TASK DESCRIPTION =>
The reply to the records below should contain exactly the lines from the line with "change (0 : ZMod 3) + (1" through the line with "GE2 FROM CONJECTURE", and nothing besides.

(Beginning of RECORDS)

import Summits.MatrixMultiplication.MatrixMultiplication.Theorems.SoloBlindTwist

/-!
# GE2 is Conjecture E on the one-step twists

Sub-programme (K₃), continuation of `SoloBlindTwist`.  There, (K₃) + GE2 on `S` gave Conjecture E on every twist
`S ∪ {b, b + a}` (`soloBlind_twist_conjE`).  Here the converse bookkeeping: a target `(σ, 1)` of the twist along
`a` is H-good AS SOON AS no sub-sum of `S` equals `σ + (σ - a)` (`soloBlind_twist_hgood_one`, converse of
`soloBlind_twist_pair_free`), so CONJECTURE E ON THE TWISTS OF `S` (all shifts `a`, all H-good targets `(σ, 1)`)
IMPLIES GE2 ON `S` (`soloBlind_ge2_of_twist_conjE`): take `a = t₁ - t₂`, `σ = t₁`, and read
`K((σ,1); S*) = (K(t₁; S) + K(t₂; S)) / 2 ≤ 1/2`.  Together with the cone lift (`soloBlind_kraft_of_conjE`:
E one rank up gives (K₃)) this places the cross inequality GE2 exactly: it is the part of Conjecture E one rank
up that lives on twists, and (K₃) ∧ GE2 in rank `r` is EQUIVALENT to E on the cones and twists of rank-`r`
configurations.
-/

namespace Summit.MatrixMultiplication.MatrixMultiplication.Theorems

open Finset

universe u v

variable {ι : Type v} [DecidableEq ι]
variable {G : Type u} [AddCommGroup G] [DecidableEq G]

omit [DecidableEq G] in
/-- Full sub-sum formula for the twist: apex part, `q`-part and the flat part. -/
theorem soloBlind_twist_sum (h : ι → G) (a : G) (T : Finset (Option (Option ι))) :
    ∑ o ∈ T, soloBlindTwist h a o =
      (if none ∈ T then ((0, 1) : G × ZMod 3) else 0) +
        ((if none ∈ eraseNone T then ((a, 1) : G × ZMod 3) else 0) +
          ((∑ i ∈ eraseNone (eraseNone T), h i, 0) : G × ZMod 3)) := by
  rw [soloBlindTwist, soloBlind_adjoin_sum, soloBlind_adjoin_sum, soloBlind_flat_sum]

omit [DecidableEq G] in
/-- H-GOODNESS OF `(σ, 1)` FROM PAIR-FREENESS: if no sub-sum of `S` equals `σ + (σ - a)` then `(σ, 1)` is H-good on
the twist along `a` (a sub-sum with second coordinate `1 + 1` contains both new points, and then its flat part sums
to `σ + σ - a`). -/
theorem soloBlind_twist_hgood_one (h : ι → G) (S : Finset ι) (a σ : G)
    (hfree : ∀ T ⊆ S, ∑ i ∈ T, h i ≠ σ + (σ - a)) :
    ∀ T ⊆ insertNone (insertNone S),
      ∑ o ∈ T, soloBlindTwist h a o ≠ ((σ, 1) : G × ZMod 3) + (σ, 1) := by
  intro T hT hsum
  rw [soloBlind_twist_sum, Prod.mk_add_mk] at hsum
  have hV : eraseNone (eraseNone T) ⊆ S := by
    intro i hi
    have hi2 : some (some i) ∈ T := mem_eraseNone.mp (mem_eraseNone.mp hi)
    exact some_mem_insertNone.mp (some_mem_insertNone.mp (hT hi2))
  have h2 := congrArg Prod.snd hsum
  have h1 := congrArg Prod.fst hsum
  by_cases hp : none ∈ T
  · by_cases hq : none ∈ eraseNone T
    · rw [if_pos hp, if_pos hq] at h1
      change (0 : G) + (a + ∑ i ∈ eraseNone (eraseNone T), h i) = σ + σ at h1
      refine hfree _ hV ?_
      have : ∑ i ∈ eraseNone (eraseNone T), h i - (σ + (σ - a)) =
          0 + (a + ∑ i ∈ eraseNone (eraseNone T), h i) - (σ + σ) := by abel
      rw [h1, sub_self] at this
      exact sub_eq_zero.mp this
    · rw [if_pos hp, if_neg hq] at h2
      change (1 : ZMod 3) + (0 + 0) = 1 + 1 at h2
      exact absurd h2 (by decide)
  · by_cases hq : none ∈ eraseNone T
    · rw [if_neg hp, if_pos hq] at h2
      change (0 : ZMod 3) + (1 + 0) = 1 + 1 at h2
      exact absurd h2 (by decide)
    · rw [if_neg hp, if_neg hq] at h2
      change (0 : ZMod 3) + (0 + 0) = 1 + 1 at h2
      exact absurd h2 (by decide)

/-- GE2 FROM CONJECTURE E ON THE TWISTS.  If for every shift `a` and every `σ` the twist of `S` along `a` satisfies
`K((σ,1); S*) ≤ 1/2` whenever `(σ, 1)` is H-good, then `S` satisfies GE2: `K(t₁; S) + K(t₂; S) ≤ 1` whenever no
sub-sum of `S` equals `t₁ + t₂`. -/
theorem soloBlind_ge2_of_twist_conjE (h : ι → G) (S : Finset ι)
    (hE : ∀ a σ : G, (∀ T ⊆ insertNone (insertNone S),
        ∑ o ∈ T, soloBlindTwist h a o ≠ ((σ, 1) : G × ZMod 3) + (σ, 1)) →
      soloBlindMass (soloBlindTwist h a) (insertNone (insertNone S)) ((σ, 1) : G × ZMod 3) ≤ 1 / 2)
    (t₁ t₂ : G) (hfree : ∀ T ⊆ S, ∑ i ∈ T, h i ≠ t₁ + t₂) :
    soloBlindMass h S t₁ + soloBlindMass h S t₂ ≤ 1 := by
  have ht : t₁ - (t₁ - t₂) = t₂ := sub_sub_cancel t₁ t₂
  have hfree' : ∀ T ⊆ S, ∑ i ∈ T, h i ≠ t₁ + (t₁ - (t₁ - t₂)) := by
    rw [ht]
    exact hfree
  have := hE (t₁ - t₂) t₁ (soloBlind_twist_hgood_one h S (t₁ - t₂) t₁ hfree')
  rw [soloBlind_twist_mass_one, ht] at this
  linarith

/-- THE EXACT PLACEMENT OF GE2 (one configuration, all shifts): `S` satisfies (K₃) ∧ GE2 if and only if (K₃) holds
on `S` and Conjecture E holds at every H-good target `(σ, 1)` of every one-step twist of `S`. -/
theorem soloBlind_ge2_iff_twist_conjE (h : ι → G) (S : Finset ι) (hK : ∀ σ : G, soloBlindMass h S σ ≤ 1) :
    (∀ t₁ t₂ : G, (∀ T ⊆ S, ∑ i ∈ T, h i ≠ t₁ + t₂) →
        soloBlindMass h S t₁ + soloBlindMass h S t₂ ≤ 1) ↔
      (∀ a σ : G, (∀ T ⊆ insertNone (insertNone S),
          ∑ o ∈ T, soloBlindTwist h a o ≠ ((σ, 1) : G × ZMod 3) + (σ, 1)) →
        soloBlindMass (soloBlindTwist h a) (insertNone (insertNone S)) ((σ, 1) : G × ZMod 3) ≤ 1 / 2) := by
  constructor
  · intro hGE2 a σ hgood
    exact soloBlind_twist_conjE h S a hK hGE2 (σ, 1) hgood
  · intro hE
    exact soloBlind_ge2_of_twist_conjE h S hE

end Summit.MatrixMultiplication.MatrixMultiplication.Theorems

(End of RECORDS)

RESPONSE FOR THIS EXERCISE =>
      change (0 : ZMod 3) + (1 + 0) = 1 + 1 at h2
      exact absurd h2 (by decide)
    · rw [if_neg hp, if_neg hq] at h2
      change (0 : ZMod 3) + (0 + 0) = 1 + 1 at h2
      exact absurd h2 (by decide)

/-- GE2 FROM CONJECTURE E ON THE TWISTS.  If for every shift `a` and every `σ` the twist of `S` along `a` satisfies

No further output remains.